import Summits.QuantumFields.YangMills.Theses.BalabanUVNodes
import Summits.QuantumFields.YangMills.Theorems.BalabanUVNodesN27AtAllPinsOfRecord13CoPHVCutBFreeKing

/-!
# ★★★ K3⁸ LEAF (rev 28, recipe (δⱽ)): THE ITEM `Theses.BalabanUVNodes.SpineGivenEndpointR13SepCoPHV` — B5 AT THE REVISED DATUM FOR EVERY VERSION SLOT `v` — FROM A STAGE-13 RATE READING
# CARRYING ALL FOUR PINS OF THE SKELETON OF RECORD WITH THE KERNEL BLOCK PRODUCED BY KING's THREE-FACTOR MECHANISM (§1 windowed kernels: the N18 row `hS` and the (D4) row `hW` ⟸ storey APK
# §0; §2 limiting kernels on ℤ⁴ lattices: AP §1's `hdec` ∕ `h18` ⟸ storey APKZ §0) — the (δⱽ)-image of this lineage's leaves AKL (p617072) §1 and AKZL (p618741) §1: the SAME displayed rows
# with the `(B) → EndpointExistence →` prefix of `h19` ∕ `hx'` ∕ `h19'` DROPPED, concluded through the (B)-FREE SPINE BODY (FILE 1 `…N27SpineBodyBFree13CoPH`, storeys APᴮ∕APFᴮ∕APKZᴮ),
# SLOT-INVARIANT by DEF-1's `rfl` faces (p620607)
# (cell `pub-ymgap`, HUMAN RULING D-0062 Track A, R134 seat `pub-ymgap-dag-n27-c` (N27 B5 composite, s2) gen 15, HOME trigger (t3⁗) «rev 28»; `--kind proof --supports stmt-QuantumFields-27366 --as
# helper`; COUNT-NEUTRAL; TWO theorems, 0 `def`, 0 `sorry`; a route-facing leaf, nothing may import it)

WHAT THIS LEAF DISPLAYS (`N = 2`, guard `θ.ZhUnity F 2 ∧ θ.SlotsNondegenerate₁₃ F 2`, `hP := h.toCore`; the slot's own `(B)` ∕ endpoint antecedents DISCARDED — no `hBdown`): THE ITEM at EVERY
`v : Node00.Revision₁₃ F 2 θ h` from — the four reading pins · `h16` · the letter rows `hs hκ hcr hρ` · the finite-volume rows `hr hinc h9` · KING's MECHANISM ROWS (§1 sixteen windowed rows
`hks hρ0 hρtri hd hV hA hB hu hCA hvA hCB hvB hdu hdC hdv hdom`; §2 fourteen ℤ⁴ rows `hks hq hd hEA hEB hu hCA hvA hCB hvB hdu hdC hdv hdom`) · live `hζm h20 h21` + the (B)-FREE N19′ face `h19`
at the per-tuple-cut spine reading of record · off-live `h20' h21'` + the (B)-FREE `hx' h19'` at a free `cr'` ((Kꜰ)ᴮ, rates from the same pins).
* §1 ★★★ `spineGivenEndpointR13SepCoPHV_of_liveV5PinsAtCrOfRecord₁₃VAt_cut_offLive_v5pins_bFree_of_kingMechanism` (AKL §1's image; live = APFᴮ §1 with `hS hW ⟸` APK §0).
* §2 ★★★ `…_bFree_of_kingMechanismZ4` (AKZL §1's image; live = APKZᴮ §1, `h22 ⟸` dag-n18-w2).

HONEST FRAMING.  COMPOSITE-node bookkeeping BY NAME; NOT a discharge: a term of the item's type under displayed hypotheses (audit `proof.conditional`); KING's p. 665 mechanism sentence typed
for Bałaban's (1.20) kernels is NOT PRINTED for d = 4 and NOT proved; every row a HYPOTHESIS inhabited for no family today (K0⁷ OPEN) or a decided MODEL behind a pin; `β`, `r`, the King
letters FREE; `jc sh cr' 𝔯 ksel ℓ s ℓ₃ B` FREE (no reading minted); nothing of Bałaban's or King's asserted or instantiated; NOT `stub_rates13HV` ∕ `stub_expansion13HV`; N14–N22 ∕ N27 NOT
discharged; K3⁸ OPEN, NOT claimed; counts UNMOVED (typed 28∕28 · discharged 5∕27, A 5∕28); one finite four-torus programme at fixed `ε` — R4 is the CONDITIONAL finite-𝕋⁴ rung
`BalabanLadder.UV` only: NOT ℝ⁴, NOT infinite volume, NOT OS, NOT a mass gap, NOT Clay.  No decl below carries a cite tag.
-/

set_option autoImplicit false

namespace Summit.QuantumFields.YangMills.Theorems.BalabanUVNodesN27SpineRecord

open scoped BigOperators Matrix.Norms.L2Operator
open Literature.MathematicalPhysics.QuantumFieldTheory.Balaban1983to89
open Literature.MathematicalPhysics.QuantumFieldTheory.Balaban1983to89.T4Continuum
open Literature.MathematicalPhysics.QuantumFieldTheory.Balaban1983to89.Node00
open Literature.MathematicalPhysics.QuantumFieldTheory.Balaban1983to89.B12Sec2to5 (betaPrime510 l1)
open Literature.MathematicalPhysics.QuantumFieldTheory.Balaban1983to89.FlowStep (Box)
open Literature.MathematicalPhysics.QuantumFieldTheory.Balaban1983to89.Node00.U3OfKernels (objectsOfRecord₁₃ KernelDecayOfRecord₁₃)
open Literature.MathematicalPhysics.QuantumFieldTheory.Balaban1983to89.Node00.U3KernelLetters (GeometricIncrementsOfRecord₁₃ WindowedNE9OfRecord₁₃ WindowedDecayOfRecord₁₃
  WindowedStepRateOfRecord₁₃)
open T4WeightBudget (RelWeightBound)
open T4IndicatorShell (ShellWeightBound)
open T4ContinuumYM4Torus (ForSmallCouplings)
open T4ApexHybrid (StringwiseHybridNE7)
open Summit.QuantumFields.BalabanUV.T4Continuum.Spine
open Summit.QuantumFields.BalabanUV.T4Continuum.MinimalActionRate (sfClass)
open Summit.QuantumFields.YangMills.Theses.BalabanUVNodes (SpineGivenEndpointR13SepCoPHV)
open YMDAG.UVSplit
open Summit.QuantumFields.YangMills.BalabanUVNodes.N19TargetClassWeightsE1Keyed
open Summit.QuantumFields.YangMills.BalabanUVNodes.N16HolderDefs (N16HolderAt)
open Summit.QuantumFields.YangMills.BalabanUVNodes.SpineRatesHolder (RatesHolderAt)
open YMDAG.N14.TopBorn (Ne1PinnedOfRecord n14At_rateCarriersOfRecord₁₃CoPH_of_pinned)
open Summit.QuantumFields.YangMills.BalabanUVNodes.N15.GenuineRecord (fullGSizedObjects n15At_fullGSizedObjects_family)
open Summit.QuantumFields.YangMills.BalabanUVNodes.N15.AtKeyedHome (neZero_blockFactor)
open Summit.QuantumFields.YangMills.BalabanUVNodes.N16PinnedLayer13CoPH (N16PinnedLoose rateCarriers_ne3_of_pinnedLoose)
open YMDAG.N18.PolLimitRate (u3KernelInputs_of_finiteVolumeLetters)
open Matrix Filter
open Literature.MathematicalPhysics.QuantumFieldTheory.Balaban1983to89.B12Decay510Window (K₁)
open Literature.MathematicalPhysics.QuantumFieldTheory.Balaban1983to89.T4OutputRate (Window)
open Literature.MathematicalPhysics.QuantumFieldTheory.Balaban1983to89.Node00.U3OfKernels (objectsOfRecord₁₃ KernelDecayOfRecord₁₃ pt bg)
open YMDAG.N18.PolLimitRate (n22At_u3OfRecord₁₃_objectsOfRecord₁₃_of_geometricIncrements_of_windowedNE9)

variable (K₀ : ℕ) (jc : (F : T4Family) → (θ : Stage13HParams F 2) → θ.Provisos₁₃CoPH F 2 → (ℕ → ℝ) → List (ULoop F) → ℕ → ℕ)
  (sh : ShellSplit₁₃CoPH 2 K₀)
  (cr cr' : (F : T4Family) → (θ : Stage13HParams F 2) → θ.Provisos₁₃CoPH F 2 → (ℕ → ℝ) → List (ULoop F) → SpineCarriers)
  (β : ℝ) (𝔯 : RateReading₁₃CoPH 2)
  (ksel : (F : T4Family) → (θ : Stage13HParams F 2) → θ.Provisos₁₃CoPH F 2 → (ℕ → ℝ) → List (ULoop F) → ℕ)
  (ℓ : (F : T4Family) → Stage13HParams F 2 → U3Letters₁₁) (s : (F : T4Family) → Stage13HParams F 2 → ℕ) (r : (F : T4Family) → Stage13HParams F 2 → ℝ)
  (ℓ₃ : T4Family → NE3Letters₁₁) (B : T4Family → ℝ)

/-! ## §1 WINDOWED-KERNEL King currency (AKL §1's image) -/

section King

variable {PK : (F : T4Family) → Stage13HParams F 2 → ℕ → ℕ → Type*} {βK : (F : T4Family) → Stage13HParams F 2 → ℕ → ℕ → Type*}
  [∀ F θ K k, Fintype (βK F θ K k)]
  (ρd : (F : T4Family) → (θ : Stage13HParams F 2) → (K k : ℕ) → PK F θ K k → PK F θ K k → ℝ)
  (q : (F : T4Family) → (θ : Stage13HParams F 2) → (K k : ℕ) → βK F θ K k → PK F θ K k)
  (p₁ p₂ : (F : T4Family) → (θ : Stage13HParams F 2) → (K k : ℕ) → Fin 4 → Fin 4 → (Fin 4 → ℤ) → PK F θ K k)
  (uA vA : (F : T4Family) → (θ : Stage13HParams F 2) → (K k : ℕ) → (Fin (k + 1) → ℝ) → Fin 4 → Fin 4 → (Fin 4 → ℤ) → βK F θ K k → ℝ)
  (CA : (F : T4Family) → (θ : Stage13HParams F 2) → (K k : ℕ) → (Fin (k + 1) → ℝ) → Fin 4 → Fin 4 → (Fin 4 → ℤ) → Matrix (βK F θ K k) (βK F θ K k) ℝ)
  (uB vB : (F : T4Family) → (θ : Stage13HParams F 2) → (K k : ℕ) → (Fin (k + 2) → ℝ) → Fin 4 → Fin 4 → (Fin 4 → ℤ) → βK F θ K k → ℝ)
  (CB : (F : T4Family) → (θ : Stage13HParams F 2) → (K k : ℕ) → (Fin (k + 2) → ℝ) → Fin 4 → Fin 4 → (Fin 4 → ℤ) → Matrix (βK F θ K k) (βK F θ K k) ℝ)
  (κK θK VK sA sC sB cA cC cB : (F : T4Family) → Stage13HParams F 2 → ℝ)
—————
• **Exercise details**
Using the entries above, give back exactly the line containing "(AKL §1's image) -/", the line containing "[∀ F θ K k, Fintype (βK F θ K k)]", and every line between them, and nothing else.

• **Response**
/-! ## §1 WINDOWED-KERNEL King currency (AKL §1's image) -/

section King

variable {PK : (F : T4Family) → Stage13HParams F 2 → ℕ → ℕ → Type*} {βK : (F : T4Family) → Stage13HParams F 2 → ℕ → ℕ → Type*}
  [∀ F θ K k, Fintype (βK F θ K k)]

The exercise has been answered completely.